## The task
Would you please copy the part of the material below that opens with the line containing "open NE7ConvOneStepSU2 (levelSmall_all_d4_L2)" and closes with the line containing "δV : ℝ, 0 < δV ∧"? Copy it exactly, and only it.
Content starts
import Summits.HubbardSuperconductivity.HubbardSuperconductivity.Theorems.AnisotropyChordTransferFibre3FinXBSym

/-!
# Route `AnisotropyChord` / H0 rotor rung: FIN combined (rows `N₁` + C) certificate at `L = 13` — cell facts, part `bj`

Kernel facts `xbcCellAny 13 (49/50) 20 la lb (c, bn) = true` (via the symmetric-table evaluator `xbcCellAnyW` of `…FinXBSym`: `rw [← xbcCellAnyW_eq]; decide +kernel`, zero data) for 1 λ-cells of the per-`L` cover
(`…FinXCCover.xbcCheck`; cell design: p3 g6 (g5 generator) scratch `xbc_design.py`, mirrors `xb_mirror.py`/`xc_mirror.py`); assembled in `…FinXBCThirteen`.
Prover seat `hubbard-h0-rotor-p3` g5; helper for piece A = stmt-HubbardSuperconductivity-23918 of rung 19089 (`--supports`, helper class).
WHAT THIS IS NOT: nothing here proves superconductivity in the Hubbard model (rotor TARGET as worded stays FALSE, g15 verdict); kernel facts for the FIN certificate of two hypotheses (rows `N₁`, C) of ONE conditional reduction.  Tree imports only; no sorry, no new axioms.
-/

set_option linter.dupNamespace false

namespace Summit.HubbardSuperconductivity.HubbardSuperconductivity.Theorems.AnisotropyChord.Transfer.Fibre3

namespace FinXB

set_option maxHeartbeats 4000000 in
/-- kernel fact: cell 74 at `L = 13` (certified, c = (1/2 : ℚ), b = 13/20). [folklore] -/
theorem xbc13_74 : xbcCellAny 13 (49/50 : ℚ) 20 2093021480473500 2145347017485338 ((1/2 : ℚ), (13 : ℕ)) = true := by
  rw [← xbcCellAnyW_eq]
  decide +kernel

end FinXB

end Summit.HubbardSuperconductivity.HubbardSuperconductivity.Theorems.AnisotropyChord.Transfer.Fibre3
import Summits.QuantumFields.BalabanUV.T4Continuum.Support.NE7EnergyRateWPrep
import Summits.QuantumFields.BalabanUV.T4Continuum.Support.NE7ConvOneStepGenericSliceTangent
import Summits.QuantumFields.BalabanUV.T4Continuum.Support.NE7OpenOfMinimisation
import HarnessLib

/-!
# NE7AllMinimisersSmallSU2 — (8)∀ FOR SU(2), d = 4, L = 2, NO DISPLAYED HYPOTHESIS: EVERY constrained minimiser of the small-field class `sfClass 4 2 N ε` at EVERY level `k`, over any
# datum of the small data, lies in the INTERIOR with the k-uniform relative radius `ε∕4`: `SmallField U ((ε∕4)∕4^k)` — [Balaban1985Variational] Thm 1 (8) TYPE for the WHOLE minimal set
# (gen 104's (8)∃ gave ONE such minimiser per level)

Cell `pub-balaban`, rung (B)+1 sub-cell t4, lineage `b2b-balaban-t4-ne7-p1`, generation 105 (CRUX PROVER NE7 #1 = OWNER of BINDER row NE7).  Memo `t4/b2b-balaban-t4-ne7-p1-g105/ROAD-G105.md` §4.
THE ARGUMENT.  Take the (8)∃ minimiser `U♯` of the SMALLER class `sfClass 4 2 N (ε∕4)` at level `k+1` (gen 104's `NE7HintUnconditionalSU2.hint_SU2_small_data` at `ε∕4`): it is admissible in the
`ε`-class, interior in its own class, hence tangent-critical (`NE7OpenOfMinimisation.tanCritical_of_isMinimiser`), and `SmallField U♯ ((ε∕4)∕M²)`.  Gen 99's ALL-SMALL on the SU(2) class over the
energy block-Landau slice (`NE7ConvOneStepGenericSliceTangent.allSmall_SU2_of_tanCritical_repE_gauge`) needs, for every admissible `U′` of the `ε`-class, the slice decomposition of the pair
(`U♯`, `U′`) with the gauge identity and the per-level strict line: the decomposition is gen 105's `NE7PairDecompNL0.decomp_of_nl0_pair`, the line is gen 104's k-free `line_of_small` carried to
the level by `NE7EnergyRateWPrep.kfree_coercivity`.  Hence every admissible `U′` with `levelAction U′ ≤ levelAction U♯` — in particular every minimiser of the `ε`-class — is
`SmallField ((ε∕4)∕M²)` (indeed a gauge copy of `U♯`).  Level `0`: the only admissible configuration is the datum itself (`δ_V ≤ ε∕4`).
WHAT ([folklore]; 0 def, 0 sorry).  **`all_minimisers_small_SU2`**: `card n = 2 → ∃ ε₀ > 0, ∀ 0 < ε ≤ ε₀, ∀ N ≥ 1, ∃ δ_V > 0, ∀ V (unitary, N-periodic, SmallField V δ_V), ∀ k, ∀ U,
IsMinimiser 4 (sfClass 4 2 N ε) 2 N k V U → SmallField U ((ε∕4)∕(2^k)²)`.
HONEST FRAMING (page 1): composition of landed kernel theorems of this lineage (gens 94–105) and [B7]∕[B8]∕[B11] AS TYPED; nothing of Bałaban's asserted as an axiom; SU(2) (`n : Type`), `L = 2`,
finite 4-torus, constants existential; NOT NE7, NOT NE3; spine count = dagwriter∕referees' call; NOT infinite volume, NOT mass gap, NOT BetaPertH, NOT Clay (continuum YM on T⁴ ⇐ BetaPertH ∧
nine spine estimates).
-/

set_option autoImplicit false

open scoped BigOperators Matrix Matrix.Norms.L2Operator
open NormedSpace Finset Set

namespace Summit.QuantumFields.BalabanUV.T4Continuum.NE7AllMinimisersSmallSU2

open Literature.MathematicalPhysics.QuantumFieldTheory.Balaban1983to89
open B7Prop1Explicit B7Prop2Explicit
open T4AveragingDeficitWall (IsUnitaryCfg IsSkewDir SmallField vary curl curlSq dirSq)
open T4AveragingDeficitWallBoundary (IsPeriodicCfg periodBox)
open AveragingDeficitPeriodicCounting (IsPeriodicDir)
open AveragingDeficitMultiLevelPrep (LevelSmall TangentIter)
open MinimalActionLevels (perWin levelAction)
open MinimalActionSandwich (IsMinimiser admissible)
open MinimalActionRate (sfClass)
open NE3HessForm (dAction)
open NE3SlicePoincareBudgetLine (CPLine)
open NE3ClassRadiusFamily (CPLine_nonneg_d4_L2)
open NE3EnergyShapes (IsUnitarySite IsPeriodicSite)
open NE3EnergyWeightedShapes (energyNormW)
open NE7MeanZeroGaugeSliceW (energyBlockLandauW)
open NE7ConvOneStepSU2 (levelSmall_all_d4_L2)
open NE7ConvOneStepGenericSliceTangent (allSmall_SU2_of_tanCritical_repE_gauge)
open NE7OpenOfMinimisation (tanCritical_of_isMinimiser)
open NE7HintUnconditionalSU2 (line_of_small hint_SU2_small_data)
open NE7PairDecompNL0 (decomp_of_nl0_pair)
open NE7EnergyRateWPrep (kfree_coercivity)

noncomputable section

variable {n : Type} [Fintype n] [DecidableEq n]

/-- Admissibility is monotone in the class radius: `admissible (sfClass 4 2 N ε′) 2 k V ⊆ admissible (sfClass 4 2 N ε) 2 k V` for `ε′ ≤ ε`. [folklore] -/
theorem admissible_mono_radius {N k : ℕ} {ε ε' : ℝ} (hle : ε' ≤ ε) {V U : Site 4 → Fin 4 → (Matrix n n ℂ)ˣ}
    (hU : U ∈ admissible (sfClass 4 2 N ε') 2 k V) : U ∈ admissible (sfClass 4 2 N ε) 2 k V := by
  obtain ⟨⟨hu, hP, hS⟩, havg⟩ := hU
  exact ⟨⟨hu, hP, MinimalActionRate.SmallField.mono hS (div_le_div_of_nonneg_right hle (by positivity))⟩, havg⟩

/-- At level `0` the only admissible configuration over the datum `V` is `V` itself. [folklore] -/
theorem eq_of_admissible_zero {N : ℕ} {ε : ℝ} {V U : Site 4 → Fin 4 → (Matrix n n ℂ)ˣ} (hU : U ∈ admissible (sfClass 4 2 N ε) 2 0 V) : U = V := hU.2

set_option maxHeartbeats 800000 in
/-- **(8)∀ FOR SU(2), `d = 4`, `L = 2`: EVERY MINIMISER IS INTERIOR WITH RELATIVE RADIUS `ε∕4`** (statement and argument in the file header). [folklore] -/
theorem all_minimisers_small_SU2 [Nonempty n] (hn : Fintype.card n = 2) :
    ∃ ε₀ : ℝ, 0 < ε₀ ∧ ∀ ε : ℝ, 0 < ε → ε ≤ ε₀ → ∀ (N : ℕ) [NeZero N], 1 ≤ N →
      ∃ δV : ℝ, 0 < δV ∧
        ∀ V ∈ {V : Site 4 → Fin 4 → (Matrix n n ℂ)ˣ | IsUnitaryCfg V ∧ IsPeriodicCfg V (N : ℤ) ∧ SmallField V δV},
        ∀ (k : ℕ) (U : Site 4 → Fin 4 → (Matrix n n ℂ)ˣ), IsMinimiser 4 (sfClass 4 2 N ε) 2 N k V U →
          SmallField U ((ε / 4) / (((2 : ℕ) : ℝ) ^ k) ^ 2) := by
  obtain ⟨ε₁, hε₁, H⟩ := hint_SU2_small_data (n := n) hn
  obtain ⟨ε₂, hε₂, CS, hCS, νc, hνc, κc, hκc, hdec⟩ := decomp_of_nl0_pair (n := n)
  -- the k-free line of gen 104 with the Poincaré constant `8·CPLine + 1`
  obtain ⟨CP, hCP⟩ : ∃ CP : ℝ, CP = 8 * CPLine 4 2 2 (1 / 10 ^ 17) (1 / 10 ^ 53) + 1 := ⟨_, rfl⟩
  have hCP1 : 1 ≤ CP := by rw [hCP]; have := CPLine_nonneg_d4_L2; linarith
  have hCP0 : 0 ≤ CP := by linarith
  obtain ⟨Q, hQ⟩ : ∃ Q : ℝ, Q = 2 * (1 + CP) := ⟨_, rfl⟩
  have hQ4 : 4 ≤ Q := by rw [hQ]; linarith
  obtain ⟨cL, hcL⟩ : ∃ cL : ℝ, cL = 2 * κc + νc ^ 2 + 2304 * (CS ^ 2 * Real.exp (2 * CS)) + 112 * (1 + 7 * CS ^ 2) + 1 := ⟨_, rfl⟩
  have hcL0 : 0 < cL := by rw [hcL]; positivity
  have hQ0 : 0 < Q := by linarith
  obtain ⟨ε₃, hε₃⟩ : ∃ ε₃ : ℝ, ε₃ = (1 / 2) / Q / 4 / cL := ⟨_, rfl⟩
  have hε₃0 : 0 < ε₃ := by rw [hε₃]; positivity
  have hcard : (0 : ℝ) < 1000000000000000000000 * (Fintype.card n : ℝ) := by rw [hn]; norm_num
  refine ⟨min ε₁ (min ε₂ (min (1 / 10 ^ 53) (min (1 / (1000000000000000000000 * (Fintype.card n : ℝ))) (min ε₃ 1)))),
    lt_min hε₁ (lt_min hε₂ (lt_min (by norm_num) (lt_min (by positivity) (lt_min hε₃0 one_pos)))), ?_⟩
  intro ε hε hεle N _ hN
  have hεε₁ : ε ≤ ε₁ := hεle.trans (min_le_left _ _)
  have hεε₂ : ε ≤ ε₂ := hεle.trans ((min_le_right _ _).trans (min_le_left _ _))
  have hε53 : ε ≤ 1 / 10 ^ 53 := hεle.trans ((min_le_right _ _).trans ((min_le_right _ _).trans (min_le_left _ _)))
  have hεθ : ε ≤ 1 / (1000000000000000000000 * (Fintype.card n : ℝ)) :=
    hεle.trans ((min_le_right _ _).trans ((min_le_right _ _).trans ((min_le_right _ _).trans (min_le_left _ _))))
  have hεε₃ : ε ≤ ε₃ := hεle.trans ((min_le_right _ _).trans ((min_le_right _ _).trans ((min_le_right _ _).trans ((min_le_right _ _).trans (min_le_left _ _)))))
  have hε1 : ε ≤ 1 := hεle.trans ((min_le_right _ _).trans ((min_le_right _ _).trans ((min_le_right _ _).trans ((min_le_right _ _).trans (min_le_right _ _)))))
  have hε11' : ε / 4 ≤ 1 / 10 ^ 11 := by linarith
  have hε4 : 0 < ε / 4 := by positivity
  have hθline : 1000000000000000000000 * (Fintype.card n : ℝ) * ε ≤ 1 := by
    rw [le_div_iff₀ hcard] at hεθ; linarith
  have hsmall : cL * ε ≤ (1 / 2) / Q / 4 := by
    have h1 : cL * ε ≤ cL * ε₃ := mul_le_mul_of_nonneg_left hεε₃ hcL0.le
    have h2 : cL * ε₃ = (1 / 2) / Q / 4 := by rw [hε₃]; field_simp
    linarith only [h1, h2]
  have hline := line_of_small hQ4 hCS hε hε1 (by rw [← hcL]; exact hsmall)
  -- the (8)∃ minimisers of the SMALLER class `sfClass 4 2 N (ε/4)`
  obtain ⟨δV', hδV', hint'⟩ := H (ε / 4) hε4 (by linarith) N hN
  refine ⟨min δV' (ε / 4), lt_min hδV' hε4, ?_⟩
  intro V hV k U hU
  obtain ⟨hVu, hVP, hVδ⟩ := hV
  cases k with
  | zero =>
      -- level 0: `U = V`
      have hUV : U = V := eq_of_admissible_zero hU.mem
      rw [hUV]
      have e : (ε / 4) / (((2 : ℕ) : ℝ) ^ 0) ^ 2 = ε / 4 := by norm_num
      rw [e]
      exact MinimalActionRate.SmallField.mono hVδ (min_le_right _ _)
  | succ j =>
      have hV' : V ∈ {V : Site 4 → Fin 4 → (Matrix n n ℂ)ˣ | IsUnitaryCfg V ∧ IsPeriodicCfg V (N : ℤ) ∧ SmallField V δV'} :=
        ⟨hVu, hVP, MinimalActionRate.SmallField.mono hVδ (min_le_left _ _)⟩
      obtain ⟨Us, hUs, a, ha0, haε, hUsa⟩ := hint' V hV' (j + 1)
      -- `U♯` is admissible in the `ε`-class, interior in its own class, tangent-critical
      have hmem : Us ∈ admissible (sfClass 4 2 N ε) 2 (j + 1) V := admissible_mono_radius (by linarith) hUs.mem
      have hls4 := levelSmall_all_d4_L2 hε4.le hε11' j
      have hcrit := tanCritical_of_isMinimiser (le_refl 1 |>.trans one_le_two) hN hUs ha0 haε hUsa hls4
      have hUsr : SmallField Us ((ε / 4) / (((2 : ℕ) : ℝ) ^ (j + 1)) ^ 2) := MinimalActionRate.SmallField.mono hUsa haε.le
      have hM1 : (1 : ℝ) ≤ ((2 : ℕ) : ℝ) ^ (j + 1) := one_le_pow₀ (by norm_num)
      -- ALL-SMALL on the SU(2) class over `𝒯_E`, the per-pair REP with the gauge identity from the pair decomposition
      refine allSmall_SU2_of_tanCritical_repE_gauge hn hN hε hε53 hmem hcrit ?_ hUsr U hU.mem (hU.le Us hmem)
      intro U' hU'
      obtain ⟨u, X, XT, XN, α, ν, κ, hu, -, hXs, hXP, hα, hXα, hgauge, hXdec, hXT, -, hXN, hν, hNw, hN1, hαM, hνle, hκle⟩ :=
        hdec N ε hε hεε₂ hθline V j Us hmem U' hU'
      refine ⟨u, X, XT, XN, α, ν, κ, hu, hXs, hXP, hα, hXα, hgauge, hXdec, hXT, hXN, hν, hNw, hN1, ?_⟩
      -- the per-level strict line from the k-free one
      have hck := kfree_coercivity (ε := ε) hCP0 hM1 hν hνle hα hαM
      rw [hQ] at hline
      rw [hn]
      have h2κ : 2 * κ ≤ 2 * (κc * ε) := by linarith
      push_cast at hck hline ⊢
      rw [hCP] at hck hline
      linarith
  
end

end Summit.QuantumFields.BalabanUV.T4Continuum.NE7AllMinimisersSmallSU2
Content ends
## Exercise response
open NE7ConvOneStepSU2 (levelSmall_all_d4_L2)
open NE7ConvOneStepGenericSliceTangent (allSmall_SU2_of_tanCritical_repE_gauge)
open NE7OpenOfMinimisation (tanCritical_of_isMinimiser)
open NE7HintUnconditionalSU2 (line_of_small hint_SU2_small_data)
open NE7PairDecompNL0 (decomp_of_nl0_pair)
open NE7EnergyRateWPrep (kfree_coercivity)

noncomputable section

variable {n : Type} [Fintype n] [DecidableEq n]

/-- Admissibility is monotone in the class radius: `admissible (sfClass 4 2 N ε′) 2 k V ⊆ admissible (sfClass 4 2 N ε) 2 k V` for `ε′ ≤ ε`. [folklore] -/
theorem admissible_mono_radius {N k : ℕ} {ε ε' : ℝ} (hle : ε' ≤ ε) {V U : Site 4 → Fin 4 → (Matrix n n ℂ)ˣ}
    (hU : U ∈ admissible (sfClass 4 2 N ε') 2 k V) : U ∈ admissible (sfClass 4 2 N ε) 2 k V := by
  obtain ⟨⟨hu, hP, hS⟩, havg⟩ := hU
  exact ⟨⟨hu, hP, MinimalActionRate.SmallField.mono hS (div_le_div_of_nonneg_right hle (by positivity))⟩, havg⟩

/-- At level `0` the only admissible configuration over the datum `V` is `V` itself. [folklore] -/
theorem eq_of_admissible_zero {N : ℕ} {ε : ℝ} {V U : Site 4 → Fin 4 → (Matrix n n ℂ)ˣ} (hU : U ∈ admissible (sfClass 4 2 N ε) 2 0 V) : U = V := hU.2

set_option maxHeartbeats 800000 in
/-- **(8)∀ FOR SU(2), `d = 4`, `L = 2`: EVERY MINIMISER IS INTERIOR WITH RELATIVE RADIUS `ε∕4`** (statement and argument in the file header). [folklore] -/
theorem all_minimisers_small_SU2 [Nonempty n] (hn : Fintype.card n = 2) :
    ∃ ε₀ : ℝ, 0 < ε₀ ∧ ∀ ε : ℝ, 0 < ε → ε ≤ ε₀ → ∀ (N : ℕ) [NeZero N], 1 ≤ N →
      ∃ δV : ℝ, 0 < δV ∧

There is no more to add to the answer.